■ Information supplied
★ ★ ★ ★ ★
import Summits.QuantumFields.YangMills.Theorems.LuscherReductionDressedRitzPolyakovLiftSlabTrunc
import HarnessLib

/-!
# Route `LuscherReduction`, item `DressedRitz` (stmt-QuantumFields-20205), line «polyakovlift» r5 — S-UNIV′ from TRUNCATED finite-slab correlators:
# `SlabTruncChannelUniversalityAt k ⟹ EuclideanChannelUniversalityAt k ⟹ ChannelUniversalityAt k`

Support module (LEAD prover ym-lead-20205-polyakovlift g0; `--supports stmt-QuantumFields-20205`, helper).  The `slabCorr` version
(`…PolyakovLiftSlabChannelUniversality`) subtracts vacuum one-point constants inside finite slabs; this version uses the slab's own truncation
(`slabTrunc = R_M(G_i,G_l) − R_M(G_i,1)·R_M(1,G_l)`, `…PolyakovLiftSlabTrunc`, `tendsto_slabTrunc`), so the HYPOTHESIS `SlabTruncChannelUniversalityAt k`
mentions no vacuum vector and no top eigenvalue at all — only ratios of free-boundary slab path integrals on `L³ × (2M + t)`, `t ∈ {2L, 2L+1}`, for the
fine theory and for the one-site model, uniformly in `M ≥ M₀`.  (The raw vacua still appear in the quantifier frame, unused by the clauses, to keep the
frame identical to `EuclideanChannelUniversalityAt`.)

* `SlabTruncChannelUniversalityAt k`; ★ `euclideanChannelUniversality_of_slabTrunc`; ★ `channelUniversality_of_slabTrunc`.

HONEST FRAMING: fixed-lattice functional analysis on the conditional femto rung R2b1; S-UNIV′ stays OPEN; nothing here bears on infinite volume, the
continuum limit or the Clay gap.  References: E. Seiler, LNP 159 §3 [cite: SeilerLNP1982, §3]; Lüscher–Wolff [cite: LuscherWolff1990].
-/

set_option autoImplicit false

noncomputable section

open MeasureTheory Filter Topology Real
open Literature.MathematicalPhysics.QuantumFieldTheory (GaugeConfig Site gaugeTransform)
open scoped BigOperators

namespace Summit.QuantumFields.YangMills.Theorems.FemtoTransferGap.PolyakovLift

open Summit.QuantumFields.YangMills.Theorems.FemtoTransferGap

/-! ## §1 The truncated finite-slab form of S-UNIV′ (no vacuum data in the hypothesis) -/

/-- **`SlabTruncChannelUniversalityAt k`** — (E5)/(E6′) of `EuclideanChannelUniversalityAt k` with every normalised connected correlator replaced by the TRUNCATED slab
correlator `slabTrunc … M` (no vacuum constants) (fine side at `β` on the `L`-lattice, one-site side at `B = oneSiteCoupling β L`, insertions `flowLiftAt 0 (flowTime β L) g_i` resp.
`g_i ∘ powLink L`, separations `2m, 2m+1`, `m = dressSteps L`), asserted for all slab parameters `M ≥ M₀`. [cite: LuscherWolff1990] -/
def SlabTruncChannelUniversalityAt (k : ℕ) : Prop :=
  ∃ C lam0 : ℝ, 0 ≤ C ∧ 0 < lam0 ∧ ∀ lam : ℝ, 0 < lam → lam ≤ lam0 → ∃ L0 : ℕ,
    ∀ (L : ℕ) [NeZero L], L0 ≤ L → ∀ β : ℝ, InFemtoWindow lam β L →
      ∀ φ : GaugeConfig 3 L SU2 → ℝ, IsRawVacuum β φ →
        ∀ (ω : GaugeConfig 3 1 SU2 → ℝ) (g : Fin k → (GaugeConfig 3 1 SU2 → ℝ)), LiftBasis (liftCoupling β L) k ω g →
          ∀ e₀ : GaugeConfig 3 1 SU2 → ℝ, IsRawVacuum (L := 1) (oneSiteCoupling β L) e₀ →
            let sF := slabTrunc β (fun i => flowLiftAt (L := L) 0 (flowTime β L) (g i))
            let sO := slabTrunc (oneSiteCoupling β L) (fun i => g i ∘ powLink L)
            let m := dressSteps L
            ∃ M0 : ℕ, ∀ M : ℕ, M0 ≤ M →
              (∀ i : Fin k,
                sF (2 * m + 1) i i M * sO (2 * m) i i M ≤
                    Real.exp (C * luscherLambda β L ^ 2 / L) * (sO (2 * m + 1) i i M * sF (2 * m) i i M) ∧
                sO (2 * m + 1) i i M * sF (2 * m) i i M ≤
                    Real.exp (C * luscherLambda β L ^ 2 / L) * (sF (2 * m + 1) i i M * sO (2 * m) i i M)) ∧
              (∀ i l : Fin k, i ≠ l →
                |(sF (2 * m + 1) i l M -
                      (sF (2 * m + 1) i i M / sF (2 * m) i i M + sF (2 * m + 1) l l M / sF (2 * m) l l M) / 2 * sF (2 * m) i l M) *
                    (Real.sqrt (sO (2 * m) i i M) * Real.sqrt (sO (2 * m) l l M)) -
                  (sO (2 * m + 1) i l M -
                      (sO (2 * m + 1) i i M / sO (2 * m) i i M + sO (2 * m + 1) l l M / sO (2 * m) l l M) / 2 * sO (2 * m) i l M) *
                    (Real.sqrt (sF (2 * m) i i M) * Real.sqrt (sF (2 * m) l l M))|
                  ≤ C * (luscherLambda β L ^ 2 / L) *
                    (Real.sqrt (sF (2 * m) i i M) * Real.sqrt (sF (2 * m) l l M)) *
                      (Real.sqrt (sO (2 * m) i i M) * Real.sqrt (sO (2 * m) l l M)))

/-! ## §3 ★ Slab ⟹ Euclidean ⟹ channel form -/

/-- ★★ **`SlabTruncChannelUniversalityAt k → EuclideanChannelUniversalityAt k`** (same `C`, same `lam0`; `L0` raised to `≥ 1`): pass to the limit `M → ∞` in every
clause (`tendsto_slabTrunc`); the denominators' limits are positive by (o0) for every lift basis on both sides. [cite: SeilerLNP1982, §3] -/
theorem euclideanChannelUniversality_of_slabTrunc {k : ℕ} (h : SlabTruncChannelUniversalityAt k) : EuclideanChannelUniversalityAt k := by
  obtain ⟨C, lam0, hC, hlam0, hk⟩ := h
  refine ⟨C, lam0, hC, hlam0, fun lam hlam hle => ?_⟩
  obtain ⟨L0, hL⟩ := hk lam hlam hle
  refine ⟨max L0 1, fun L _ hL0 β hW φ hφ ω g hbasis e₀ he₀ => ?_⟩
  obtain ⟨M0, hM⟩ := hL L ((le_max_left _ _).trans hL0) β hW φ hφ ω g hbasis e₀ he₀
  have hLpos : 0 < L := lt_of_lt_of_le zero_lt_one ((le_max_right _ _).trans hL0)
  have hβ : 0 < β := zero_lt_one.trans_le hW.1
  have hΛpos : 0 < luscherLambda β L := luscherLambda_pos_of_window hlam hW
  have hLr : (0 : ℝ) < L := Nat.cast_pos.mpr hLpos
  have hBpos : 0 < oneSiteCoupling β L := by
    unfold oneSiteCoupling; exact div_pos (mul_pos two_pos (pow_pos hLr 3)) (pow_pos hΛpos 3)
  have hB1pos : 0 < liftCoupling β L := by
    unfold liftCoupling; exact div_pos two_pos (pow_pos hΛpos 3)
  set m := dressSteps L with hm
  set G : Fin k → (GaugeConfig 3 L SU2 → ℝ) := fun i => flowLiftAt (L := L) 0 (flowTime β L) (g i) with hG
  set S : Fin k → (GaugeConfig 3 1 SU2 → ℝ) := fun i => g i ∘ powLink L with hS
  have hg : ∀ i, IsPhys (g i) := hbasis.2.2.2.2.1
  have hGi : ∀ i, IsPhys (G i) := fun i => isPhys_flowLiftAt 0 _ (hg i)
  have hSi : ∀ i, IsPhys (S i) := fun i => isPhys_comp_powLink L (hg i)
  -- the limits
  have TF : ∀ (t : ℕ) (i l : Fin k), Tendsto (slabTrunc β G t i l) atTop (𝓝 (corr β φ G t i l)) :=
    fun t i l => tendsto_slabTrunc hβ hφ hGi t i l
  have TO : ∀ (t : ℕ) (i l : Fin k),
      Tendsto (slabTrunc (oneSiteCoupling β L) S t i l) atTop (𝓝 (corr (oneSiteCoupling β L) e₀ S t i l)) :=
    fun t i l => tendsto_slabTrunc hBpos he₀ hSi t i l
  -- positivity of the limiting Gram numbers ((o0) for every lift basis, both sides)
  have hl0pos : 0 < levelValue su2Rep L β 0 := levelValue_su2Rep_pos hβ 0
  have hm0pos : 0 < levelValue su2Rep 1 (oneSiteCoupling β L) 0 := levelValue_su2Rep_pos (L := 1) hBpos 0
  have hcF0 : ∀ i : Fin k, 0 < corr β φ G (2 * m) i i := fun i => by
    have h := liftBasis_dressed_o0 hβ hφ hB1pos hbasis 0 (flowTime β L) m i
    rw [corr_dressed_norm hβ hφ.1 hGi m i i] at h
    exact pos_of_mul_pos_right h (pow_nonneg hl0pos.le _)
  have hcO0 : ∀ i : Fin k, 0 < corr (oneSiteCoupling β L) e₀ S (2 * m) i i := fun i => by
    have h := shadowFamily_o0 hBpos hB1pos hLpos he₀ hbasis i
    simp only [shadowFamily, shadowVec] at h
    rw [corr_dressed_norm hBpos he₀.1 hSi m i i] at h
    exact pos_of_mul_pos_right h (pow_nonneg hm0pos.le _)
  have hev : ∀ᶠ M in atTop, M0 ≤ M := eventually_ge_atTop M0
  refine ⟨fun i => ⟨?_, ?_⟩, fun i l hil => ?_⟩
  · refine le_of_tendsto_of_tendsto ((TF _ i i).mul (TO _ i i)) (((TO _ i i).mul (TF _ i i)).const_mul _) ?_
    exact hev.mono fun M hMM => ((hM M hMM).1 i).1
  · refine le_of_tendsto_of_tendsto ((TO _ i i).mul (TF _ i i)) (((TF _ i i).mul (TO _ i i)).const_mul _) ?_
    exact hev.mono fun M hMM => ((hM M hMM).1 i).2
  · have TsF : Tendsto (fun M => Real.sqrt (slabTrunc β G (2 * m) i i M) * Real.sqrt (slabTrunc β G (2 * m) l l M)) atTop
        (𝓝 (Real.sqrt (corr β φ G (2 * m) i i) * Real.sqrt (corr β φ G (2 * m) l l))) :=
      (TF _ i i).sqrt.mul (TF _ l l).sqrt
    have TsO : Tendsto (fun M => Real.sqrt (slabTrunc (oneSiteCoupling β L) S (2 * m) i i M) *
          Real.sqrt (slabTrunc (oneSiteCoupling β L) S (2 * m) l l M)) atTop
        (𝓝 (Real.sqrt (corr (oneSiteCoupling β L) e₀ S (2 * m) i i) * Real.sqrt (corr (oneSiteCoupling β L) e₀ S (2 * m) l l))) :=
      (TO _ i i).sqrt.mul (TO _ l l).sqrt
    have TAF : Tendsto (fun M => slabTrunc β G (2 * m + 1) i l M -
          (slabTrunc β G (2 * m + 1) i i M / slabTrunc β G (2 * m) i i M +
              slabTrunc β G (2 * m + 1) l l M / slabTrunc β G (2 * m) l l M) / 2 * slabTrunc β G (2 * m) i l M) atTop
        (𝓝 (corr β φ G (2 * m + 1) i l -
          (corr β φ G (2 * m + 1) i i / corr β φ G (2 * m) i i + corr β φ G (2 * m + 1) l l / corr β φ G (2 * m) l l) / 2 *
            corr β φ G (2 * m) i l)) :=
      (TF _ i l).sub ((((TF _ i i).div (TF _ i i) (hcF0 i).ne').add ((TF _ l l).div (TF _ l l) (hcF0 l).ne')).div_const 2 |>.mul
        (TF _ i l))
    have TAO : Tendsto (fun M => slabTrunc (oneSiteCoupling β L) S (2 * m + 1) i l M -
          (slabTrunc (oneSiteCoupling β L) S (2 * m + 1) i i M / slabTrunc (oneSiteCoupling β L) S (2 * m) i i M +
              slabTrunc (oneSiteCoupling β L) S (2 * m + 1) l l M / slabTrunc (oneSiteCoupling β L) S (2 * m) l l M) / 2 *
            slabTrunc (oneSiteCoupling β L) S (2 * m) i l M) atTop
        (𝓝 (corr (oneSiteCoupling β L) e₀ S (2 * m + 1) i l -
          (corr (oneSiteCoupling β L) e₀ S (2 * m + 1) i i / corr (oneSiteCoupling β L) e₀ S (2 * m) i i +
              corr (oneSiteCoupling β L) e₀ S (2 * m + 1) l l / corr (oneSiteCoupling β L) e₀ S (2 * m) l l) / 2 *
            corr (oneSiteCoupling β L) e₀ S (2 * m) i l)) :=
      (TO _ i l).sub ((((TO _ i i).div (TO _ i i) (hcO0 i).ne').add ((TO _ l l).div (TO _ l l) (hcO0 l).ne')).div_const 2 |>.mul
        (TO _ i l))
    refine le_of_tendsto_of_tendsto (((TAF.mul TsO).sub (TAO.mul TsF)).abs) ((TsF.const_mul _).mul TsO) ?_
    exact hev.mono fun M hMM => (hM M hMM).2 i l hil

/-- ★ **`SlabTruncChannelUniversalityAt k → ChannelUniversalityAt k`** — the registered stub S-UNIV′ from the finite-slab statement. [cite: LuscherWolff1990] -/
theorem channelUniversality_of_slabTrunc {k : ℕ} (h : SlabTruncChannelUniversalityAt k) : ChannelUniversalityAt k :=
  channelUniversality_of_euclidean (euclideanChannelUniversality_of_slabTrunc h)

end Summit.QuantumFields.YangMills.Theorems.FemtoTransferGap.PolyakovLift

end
★ ★ ★ ★ ★
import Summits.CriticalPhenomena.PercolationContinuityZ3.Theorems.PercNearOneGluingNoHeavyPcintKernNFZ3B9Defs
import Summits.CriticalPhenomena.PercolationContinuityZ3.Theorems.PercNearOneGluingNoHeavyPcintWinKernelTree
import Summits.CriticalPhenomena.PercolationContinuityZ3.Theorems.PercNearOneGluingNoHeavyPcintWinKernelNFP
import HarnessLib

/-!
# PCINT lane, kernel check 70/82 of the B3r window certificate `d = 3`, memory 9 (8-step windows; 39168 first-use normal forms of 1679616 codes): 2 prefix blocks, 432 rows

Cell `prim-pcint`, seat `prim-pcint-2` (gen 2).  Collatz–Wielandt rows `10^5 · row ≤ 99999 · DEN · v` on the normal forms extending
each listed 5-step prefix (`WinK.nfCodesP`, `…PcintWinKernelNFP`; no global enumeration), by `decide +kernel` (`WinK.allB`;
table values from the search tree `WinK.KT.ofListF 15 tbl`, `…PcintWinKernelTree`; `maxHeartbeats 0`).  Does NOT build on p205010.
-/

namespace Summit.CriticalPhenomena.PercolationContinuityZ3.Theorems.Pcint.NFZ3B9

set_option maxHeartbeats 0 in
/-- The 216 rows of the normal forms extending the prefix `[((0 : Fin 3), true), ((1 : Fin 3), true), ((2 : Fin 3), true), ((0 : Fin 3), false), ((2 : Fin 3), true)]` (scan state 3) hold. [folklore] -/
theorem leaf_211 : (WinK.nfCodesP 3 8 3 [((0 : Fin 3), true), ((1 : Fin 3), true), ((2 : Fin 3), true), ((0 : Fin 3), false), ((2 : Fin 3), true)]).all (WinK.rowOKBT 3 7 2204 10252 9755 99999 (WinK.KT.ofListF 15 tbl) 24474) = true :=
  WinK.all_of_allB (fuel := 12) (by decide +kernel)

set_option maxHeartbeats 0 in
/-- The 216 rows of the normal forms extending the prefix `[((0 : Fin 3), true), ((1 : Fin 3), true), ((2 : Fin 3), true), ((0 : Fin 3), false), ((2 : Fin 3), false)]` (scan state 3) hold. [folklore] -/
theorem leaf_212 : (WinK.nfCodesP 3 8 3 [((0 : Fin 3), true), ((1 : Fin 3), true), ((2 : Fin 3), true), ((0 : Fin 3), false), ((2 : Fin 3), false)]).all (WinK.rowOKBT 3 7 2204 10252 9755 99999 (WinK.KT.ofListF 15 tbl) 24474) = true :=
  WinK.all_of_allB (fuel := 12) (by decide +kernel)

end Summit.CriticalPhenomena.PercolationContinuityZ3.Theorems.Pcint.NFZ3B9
★ ★ ★ ★ ★
■ Description of the task
Starting at the line above that contains "(sF (2 * m + 1) i i M /", repeat each line exactly up to and including the line that contains "channel form -/", and stop there.

■ Response to this task
                      (sF (2 * m + 1) i i M / sF (2 * m) i i M + sF (2 * m + 1) l l M / sF (2 * m) l l M) / 2 * sF (2 * m) i l M) *
                    (Real.sqrt (sO (2 * m) i i M) * Real.sqrt (sO (2 * m) l l M)) -
                  (sO (2 * m + 1) i l M -
                      (sO (2 * m + 1) i i M / sO (2 * m) i i M + sO (2 * m + 1) l l M / sO (2 * m) l l M) / 2 * sO (2 * m) i l M) *
                    (Real.sqrt (sF (2 * m) i i M) * Real.sqrt (sF (2 * m) l l M))|
                  ≤ C * (luscherLambda β L ^ 2 / L) *
                    (Real.sqrt (sF (2 * m) i i M) * Real.sqrt (sF (2 * m) l l M)) *
                      (Real.sqrt (sO (2 * m) i i M) * Real.sqrt (sO (2 * m) l l M)))

/-! ## §3 ★ Slab ⟹ Euclidean ⟹ channel form -/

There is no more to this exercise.